Monday, April 29, 2019

Hell??

When I started preaching the gospel, I taught the people who rejected it would suffer in hell. I presume that was what I had been taught when I became a Christian.

A few years down the track, I undertook a systematic study of the New Testament on the afterlife. I presume I was prompted by someone’s questions. What I discovered gave me a real shock. Much of what I had been taught was wrong.

  • I discovered that most of what I believed about hell was not in the New Testament. Most of the common teaching about hell comes from the imaginations of mediaeval poets and artists.

  • The word “hell” does not occur in the Greek New Testament. It is actually a clumsy double-transliteration of the Aramaic name for a valley outside Jerusalem (Gehenna), which was being used as a rubbish dump.
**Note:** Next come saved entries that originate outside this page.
/-- **F-2836 / T64-L04 FAILS at the identity datum of the model curve `SettingModel.curve p`.**  The open
endomorphism `ŝ × id` of `Π = F̂₂ × Γ̂` (`ŝ` the completed swap of the free generators) lies over
`G_K → G_K`, `h ↦ 1⁻¹ h 1`, but is not `Π`-conjugate to `π₁(id) = id` on `Π^temp = F₂ × Γ`: that would
conjugate `η a` to `η b` inside `F̂₂`, which the continuous character `F̂₂ → ℤ/2`, `a ↦ 1`, `b ↦ 0`
forbids. [cite: MochizukiSemiAnbd2006, Thm 6.4 proof p.71] -/
theorem not_profiniteAnabelianTheorem_id_settingModel (p : ℕ) [Fact p.Prime] :
    ¬ ProfiniteAnabelianTheorem
      (⟨Unit, fun _ => ContinuousMonoidHom.id (SettingModel.curve p).PiTemp⟩ :
        TemperedCurveHom p (SettingModel.curve p) (SettingModel.curve p)) := by
  classical
  rintro ⟨hsurj, -⟩
  -- the free generators `a = x₀`, `b = x₁` and the swap `a ↔ b` of `F₂`
  let a : SettingModel.F₂ := FreeGroup.of 0
  let b : SettingModel.F₂ := FreeGroup.of 1
  let sw : SettingModel.F₂ →* SettingModel.F₂ := FreeGroup.map (Equiv.swap (0 : Fin 2) 1)
  have hswsw : ∀ g, sw (sw g) = g := fun g => by
    change FreeGroup.map _ (FreeGroup.map _ g) = g
    rw [FreeGroup.map.comp]
    have : ((Equiv.swap (0 : Fin 2) 1) ∘ (Equiv.swap (0 : Fin 2) 1) : Fin 2 → Fin 2) = id := by
      funext j; simp [Equiv.swap_apply_self]
    rw [this, FreeGroup.map.id]
  have hswa : sw a = b := by
    change FreeGroup.map _ (FreeGroup.of 0) = FreeGroup.of 1
    rw [FreeGroup.map.of, Equiv.swap_apply_left]
  -- the completed swap `ŝ : F̂₂ → F̂₂`: `ŝ ∘ η = η ∘ (a ↔ b)`, an involution by density of `η(F₂)`
  let s : SettingModel.F₂hatT →ₜ* SettingModel.F₂hatT :=
    (ProfiniteGrp.ProfiniteCompletion.lift (GrpCat.ofHom (SettingModel.eta.comp sw))).hom
  have hs : ∀ g, s (SettingModel.eta g) = SettingModel.eta (sw g) := fun g =>
    CategoryTheory.ConcreteCategory.congr_hom
      (ProfiniteGrp.ProfiniteCompletion.lift_eta (G := GrpCat.of SettingModel.F₂)
        (GrpCat.ofHom (SettingModel.eta.comp sw))) g
  have hss : ∀ z, s (s z) = z := by
    have key : (fun z => s (s z)) = id := by
      refine SettingModel.denseRange_eta.equalizer (s.continuous.comp s.continuous) continuous_id ?_
      funext g
      simp only [Function.comp_apply, id_eq]
      rw [hs, hs, hswsw]
    exact fun z => congrFun key z
  -- `Φ := ŝ × id`, an open endomorphism of `Π = F̂₂ × Γ̂` over `G_K → G_K`, `h ↦ 1⁻¹ h 1`
  let Φ : (SettingModel.curve p).PiHat →ₜ* (SettingModel.curve p).PiHat :=
    s.prodMap (ContinuousMonoidHom.id (SettingModel.GamHatT p))
  have hΦapply : ∀ z : SettingModel.PiHt p, Φ z = (s z.1, z.2) := fun z => rfl
  have hΦ : IsGaloisCompatibleOpenHatHom (SettingModel.curve p) (SettingModel.curve p) Φ := by
    refine ⟨?_, 1, ?_, fun z => ?_⟩
    · have hr : Set.range Φ = Set.univ :=
        Set.eq_univ_of_forall fun z => ⟨(s z.1, z.2), by rw [hΦapply]; exact Prod.ext (hss z.1) rfl⟩
      rw [hr]
      exact isOpen_univ
    · have h1 : ((1 : GQp p) : AlgebraicClosure ℚ_[p] →ₐ[ℚ_[p]] AlgebraicClosure ℚ_[p]) =
          AlgHom.id ℚ_[p] (AlgebraicClosure ℚ_[p]) := by
        ext x; rfl
      rw [h1, IntermediateField.map_id]
    · rw [inv_one, one_mul, mul_one]
      rfl
  -- the surjectivity half of T64-L04 at the identity datum: `Φ` is `Π`-conjugate to `id` on `Π^temp`
  obtain ⟨⟨⟩, c, hc⟩ := hsurj Φ hΦ
  -- evaluate at `(a, 1) ∈ F₂ × Γ`: first components give `η b = c₁ · η a · c₁⁻¹` in `F̂₂`
  have key : SettingModel.eta b = c.1 * SettingModel.eta a * c.1⁻¹ := by
    have h := congrArg Prod.fst (hc (SettingModel.Del.ofF₂ a, (1 : SettingModel.Gam p)))
    have hx : (SettingModel.curve p).toHat (SettingModel.Del.ofF₂ a, (1 : SettingModel.Gam p)) =
        (SettingModel.eta a, SettingModel.etaGam p 1) := rfl
    have hid : (ContinuousMonoidHom.id (SettingModel.curve p).PiTemp)
        (SettingModel.Del.ofF₂ a, (1 : SettingModel.Gam p)) =
          (SettingModel.Del.ofF₂ a, (1 : SettingModel.Gam p)) := rfl
    rw [hid, hx, hΦapply] at h
    simp only [Prod.fst_mul, Prod.fst_inv] at h
    rw [hs, hswa] at h
    exact h
  -- the character `F̂₂ → ℤ/2`, `a ↦ 1`, `b ↦ 0`, separates `η b` from the conjugates of `η a`
  let f : SettingModel.F₂ →* Multiplicative (ZMod 2) :=
    FreeGroup.lift fun j => if j = (0 : Fin 2) then Multiplicative.ofAdd 1 else 1
  have hfa : f a = Multiplicative.ofAdd 1 := by simp [f, a]
  have hfb : f b = 1 := by simp [f, b]
  obtain ⟨F, hF⟩ :=
    SettingModel.exists_continuousMonoidHom_extend SettingModel.F₂ (Multiplicative (ZMod 2)) f
  have hFa : F (SettingModel.eta a) = Multiplicative.ofAdd 1 := by
    rw [SettingModel.eta_apply, hF, hfa]
  have hFb : F (SettingModel.eta b) = 1 := by
    rw [SettingModel.eta_apply, hF, hfb]
  have hcontra : F (SettingModel.eta b) = Multiplicative.ofAdd 1 := by
    rw [key, map_mul, map_mul, map_inv, hFa, mul_inv_cancel_comm]
  rw [hFb] at hcontra
  exact absurd hcontra (by decide)

/-- **T64-L04 at the identity datum is INDEPENDENT of the §6 interface**: it holds at the degenerate
inhabitant (`profiniteAnabelianTheorem_id_degenerate`, abc-iut-f-170 p432466) and fails at the model
curve (`not_profiniteAnabelianTheorem_id_settingModel`).  [Mzk8] Thm. 1.2 is thus consumable BY NAME
only, for the genuine tempered-`π₁` datum; nothing about it is asserted.
[cite: MochizukiSemiAnbd2006, Thm 6.4 proof p.71] -/
theorem profiniteAnabelianTheorem_id_independent (p : ℕ) [Fact p.Prime] :
    (∃ X : TemperedCurve p, ProfiniteAnabelianTheorem
        (⟨Unit, fun _ => ContinuousMonoidHom.id X.PiTemp⟩ : TemperedCurveHom p X X)) ∧
      ∃ X : TemperedCurve p, ¬ ProfiniteAnabelianTheorem
        (⟨Unit, fun _ => ContinuousMonoidHom.id X.PiTemp⟩ : TemperedCurveHom p X X) :=
  ⟨⟨_, profiniteAnabelianTheorem_id_degenerate p⟩, ⟨_, not_profiniteAnabelianTheorem_id_settingModel p⟩⟩

/-! ### T64-L01 at the identity datum also FAILS at the model curve: `Π^temp = F₂ × Γ` is discrete and
`Γ = G_{ℚ_p}` is uncountable, so the discrete quotient `Π^temp/1` is not finitely generated -/

/-- An infinite compact Hausdorff topological group is uncountable (Baire: a countable compact Hausdorff
space has an isolated point; a group with an isolated point is discrete; compact discrete is finite).
[folklore] -/
-- adapted from `EtaleTheta/SettingModelIndependence.lean` (abc-iut-L2-t1), where it is `private`
private theorem not_countable_of_compactSpace_group (G : Type*) [Group G] [TopologicalSpace G]
    [IsTopologicalGroup G] [CompactSpace G] [T2Space G] [Infinite G] : ¬ Countable G := by
  intro hc
  obtain ⟨x, hx⟩ := nonempty_interior_of_iUnion_of_closed (X := G) (f := fun x : G => ({x} : Set G))
    (fun _ => isClosed_singleton) (by ext y; simp)
  have hopen : IsOpen ({x} : Set G) := by
    obtain ⟨z, hz⟩ := hx
    have hz' : z = x := Set.mem_singleton_iff.mp (interior_subset hz)
    subst hz'
    have hsub : interior ({z} : Set G) = {z} :=
      Set.Subset.antisymm interior_subset (Set.singleton_subset_iff.mpr hz)
    rw [← hsub]
    exact isOpen_interior
  have h1 : IsOpen ({1} : Set G) := by
    have := (Homeomorph.mulLeft x⁻¹).isOpenMap _ hopen
    simpa [Set.image_singleton] using this
  haveI : DiscreteTopology G := discreteTopology_of_isOpen_singleton_one h1
  haveI : Finite G := finite_of_compact_of_discrete
  exact not_finite G

/-- A finitely generated group is countable (a quotient of a free group on a finite set). [folklore] -/
private theorem countable_of_group_fg (G : Type*) [Group G] (h : Group.FG G) : Countable G := by
  obtain ⟨S, hS, φ, hφ⟩ := Group.fg_iff_exists_freeGroup_hom_surjective.mp h
  haveI : Finite S := hS.to_subtype
  exact hφ.countable

/-- `G_{ℚ_p}` (Krull topology) is uncountable: an infinite compact Hausdorff group.
[cite: MochizukiSemiAnbd2006, §6 p.69] -/
theorem not_countable_GQp (p : ℕ) [Fact p.Prime] : ¬ Countable (GQp p) := by
  haveI : CompactSpace (GQp p) := SettingModel.compactSpace_GQp p
  haveI : T2Space (GQp p) := krullTopology_t2
  haveI : Infinite (GQp p) := SettingModel.infinite_GQp p
  exact not_countable_of_compactSpace_group (GQp p)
So when Jesus warned people against the dangers of “hell”, he was actually warning them to be careful not to end up in the rubbish dump of life.

  • I discovered that the word used most frequently in the New Testament to describe the fate of those who reject the gospel was “perish”. An example is John 3:16.

  • God so loved the world that he gave his one and only Son, that whoever believes in him shall not perish but have eternal life.
    The alternative to eternal life is not “eternal torment” but “perishing”.

  • The common belief in an “immortal soul”, the body dies but the soul lives on, comes from ancient Greek philosophy. The New Testament teaches the death and resurrection of both body and soul.

The outcome of my detailed study of this topic can be read here. When speaking about the afterlife, we must be careful not to go beyond the clear claims of the New Testament.